At this point, take t not equal to 1 or -1, so that we may divide by 1-t, t-1, and 1-t²:
> mulrow(D,2,1/(-t²+1)):mulrow(",3,1/(-t+1)):F:=mulrow(",4,1/(-1+t));

F :=	1	[ 1	t	t	t	1 ]
	[ 0	1	1	0	0 ]
	[ 0	0	0	0	1 ]
	[ 0	0	0	1	0 ]

> addrow(",2,1,-t):addrow(",3,1,-1):addrow(",4,1,-t);

[ 1	0	0	0	0 ]
[ 0	1	1	0	0 ]
[ 0	0	0	0	1 ]
[ 0	0	0	1	0 ]

So, if t is not equal to 1 or -1, the reduced-row echelon form of the matrix has four columns containing leading 1's, and thus has rank four.
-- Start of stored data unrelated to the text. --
import Summits.HubbardSuperconductivity.HubbardSuperconductivity.Theorems.JosephsonMirrorJmInterchangeWindowPigeonhole

/-!
# Route `JosephsonMirror` — the a-priori bound on the Josephson coupling

Helper file for the crux stmt-HubbardSuperconductivity-2227 (`JmInterchange`) of route
`JosephsonMirror` (sub-problem `HubbardSuperconductivity`), line `Sketch`, stub
`stub_couplingExpectBound`: the abstract finite-dimensional bound `couplingExpectBound`.

For the Josephson coupling `K = D ⊗ D̄ + Dᴴ ⊗ D̄ᴴ` (`D̄ = Dᴴᵀ`) on two-layer vectors
`ψ : ι × ι → ℂ` and the one-layer bounds `‖D v‖², ‖Dᴴ v‖² ≤ M ‖v‖²`:

  `Re ⟨ψ, K ψ⟩ ≤ 2 M ‖ψ‖²`.

In Lieb's packaging `ψ = ψ_W`, `W s t = ψ (s,t)`, one has
`⟨ψ_W, K ψ_W⟩ = ⟨Dᴴ W, W Dᴴ⟩_HS + ⟨D W, W D⟩_HS` (`star_vec_coupling_mulVec_vec`, `hsInner_conj_eq`);
the Hilbert–Schmidt AM–GM inequality `2 Re ⟨X, Y⟩_HS ≤ ‖X‖²_HS + ‖Y‖²_HS`
(`two_mul_re_hsInner_le` at `λ = 1`) and the column / row estimates
`‖X W‖²_HS = Σ_t ‖X w_t‖² ≤ M ‖W‖²_HS`, `‖W X‖²_HS = ‖Xᴴ Wᴴ‖²_HS ≤ M ‖Wᴴ‖²_HS = M ‖W‖²_HS`
finish the proof.

Sources: E. H. Lieb, Phys. Rev. Lett. 62 (1989) 1201 (the `W`-matrix packaging); T. Koma,
H. Tasaki, J. Stat. Phys. 76 (1994) 745. All statements are folklore linear algebra.
No new definitions.
-/

-- the mandated namespace `Summit.<Summit>.<Problem>.Theorems` repeats `HubbardSuperconductivity`
-- (single-problem summit, D-0017), which the `dupNamespace` linter flags on every declaration
set_option linter.dupNamespace false

namespace Summit.HubbardSuperconductivity.HubbardSuperconductivity.Theorems.JosephsonMirror

open Matrix Literature.MathematicalPhysics.QuantumLattice
open scoped Kronecker ComplexOrder

variable {ι : Type*} [Fintype ι]

/-- `‖W X‖²_HS = ‖Xᴴ Wᴴ‖²_HS` (`(W X)ᴴ = Xᴴ Wᴴ` and cyclicity of the trace). [folklore] -/
theorem hsInner_mul_self_eq_conjTranspose (W X : Matrix ι ι ℂ) :
    hsInner (W * X) (W * X) = hsInner (Xᴴ * Wᴴ) (Xᴴ * Wᴴ) := by
  simp only [hsInner, conjTranspose_mul, conjTranspose_conjTranspose]
  rw [trace_mul_comm]

/-- `‖Wᴴ‖²_HS = ‖W‖²_HS` (cyclicity of the trace). [folklore] -/
theorem hsInner_conjTranspose_self (W : Matrix ι ι ℂ) :
    hsInner Wᴴ Wᴴ = hsInner W W := by
  simp only [hsInner, conjTranspose_conjTranspose]
  rw [trace_mul_comm]

/-- The column estimate: if `‖X v‖² ≤ M ‖v‖²` for all `v`, then `‖X W‖²_HS ≤ M ‖W‖²_HS`
(`‖X W‖²_HS = Σ_t ‖X w_t‖²` and `‖W‖²_HS = Σ_t ‖w_t‖²` over the columns `w_t = W · e_t`).
[folklore] -/
theorem re_hsInner_mul_self_le (X W : Matrix ι ι ℂ) {M : ℝ}
    (hX : ∀ v : ι → ℂ, (star (X *ᵥ v) ⬝ᵥ (X *ᵥ v)).re ≤ M * (star v ⬝ᵥ v).re) :
    (hsInner (X * W) (X * W)).re ≤ M * (hsInner W W).re := by
  rw [hsInner_mul_self_eq_sum_cols, Complex.re_sum, ← star_vec_dotProduct_vec W W,
    star_vec_self_eq_sum_cols, Complex.re_sum, Finset.mul_sum]
  exact Finset.sum_le_sum fun t _ => hX _

/-- The a-priori coupling bound on a packaged matrix:
`Re ⟨ψ_W, (D ⊗ D̄ + Dᴴ ⊗ D̄ᴴ) ψ_W⟩ ≤ 2 M ‖W‖²_HS` from `‖D v‖², ‖Dᴴ v‖² ≤ M ‖v‖²`
(`⟨ψ_W, K ψ_W⟩ = ⟨Dᴴ W, W Dᴴ⟩_HS + ⟨D W, W D⟩_HS`, Hilbert–Schmidt AM–GM, and the column / row
estimates). Lieb, PRL 62 (1989) 1201, eq. (4). [folklore] -/
theorem re_star_vec_coupling_mulVec_vec_le (D W : Matrix ι ι ℂ) {M : ℝ}
    (hD : ∀ v : ι → ℂ, (star (D *ᵥ v) ⬝ᵥ (D *ᵥ v)).re ≤ M * (star v ⬝ᵥ v).re)
    (hDh : ∀ v : ι → ℂ, (star (Dᴴ *ᵥ v) ⬝ᵥ (Dᴴ *ᵥ v)).re ≤ M * (star v ⬝ᵥ v).re) :
    (star (fun p : ι × ι => W p.1 p.2) ⬝ᵥ (D ⊗ₖ Dᴴᵀ + Dᴴ ⊗ₖ Dᵀ) *ᵥ (fun p : ι × ι => W p.1 p.2)).re ≤
      2 * M * (hsInner W W).re := by
  rw [star_vec_coupling_mulVec_vec, Complex.add_re]
  have hN : (hsInner Wᴴ Wᴴ).re = (hsInner W W).re := by rw [hsInner_conjTranspose_self]
  have h1 : (hsInner (Dᴴ * W) (Dᴴ * W)).re ≤ M * (hsInner W W).re := re_hsInner_mul_self_le _ _ hDh
  have h2 : (hsInner (D * W) (D * W)).re ≤ M * (hsInner W W).re := re_hsInner_mul_self_le _ _ hD
  have h3 : (hsInner (W * Dᴴ) (W * Dᴴ)).re ≤ M * (hsInner W W).re := by
    rw [hsInner_mul_self_eq_conjTranspose, conjTranspose_conjTranspose, ← hN]
    exact re_hsInner_mul_self_le _ _ hD
  have h4 : (hsInner (W * D) (W * D)).re ≤ M * (hsInner W W).re := by
    rw [hsInner_mul_self_eq_conjTranspose, ← hN]
    exact re_hsInner_mul_self_le _ _ hDh
  have hT1 : 2 * (hsInner W (D * W * Dᴴ)).re ≤ 2 * (M * (hsInner W W).re) := by
    rw [hsInner_conj_eq]
    have h := two_mul_re_hsInner_le (Dᴴ * W) (W * Dᴴ) one_pos
    rw [inv_one, one_mul, one_mul] at h
    linarith
  have hT2 : 2 * (hsInner W (Dᴴ * W * D)).re ≤ 2 * (M * (hsInner W W).re) := by
    have h := two_mul_re_hsInner_le (Dᴴᴴ * W) (W * Dᴴᴴ) one_pos
    rw [← hsInner_conj_eq, inv_one, one_mul, one_mul, conjTranspose_conjTranspose] at h
    linarith
  linarith

/-- **The a-priori bound on the Josephson coupling.** For `K = D ⊗ D̄ + Dᴴ ⊗ D̄ᴴ` (`D̄ = Dᴴᵀ`) on
two-layer vectors `ψ : ι × ι → ℂ` and the one-layer bounds `‖D v‖², ‖Dᴴ v‖² ≤ M ‖v‖²`:
`Re ⟨ψ, K ψ⟩ ≤ 2 M ‖ψ‖²` (package `ψ = ψ_W` with `W s t = ψ (s,t)` and apply
`re_star_vec_coupling_mulVec_vec_le`). Lieb, PRL 62 (1989) 1201, eq. (4); Koma–Tasaki,
J. Stat. Phys. 76 (1994) 745. [folklore] -/
theorem couplingExpectBound [DecidableEq ι] (D : Matrix ι ι ℂ) (M : ℝ) (ψ : ι × ι → ℂ) (_hM : 0 ≤ M)
    (hD : ∀ v : ι → ℂ, (star (D *ᵥ v) ⬝ᵥ (D *ᵥ v)).re ≤ M * (star v ⬝ᵥ v).re)
    (hDh : ∀ v : ι → ℂ, (star (Dᴴ *ᵥ v) ⬝ᵥ (Dᴴ *ᵥ v)).re ≤ M * (star v ⬝ᵥ v).re) :
    (star ψ ⬝ᵥ (D ⊗ₖ Dᴴᵀ + Dᴴ ⊗ₖ Dᵀ) *ᵥ ψ).re ≤ 2 * M * (star ψ ⬝ᵥ ψ).re := by
  have h := re_star_vec_coupling_mulVec_vec_le D (Matrix.of fun s t => ψ (s, t)) hD hDh
  rw [← star_vec_dotProduct_vec, vec_of_eq ψ] at h
  exact h

end Summit.HubbardSuperconductivity.HubbardSuperconductivity.Theorems.JosephsonMirror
If t is equal to 1, we return to matrix D:

> t:=1:

> for i from 1 to 4 do for j from 1 to 5 do D[i,j]:=simplify(D[i,j]) od od:

> print(D);

[ 1	1	1	1	1 ]
[ 0	0	0	0	0 ]
[ 0	0	0	0	0 ]
[ 0	0	0	0	0 ]

In this case, there is only one leading 1, so the rank of the matrix is 1.

If t is equal to -1, we again use matrix D (reset to its dependence on t):

> t:=-1:

> for i from 1 to 4 do for j from 1 to 5 do D[i,j]:=simplify(D[i,j]) od od:

> gaussjord(D);

[ 1	-1	-1	0	0 ]
[ 0	0	0	1	0 ]
[ 0	0	0	0	1 ]
[ 0	0	0	0	0 ]

So, if t = -1, there are three leading 1's, and the rank of the matrix is three.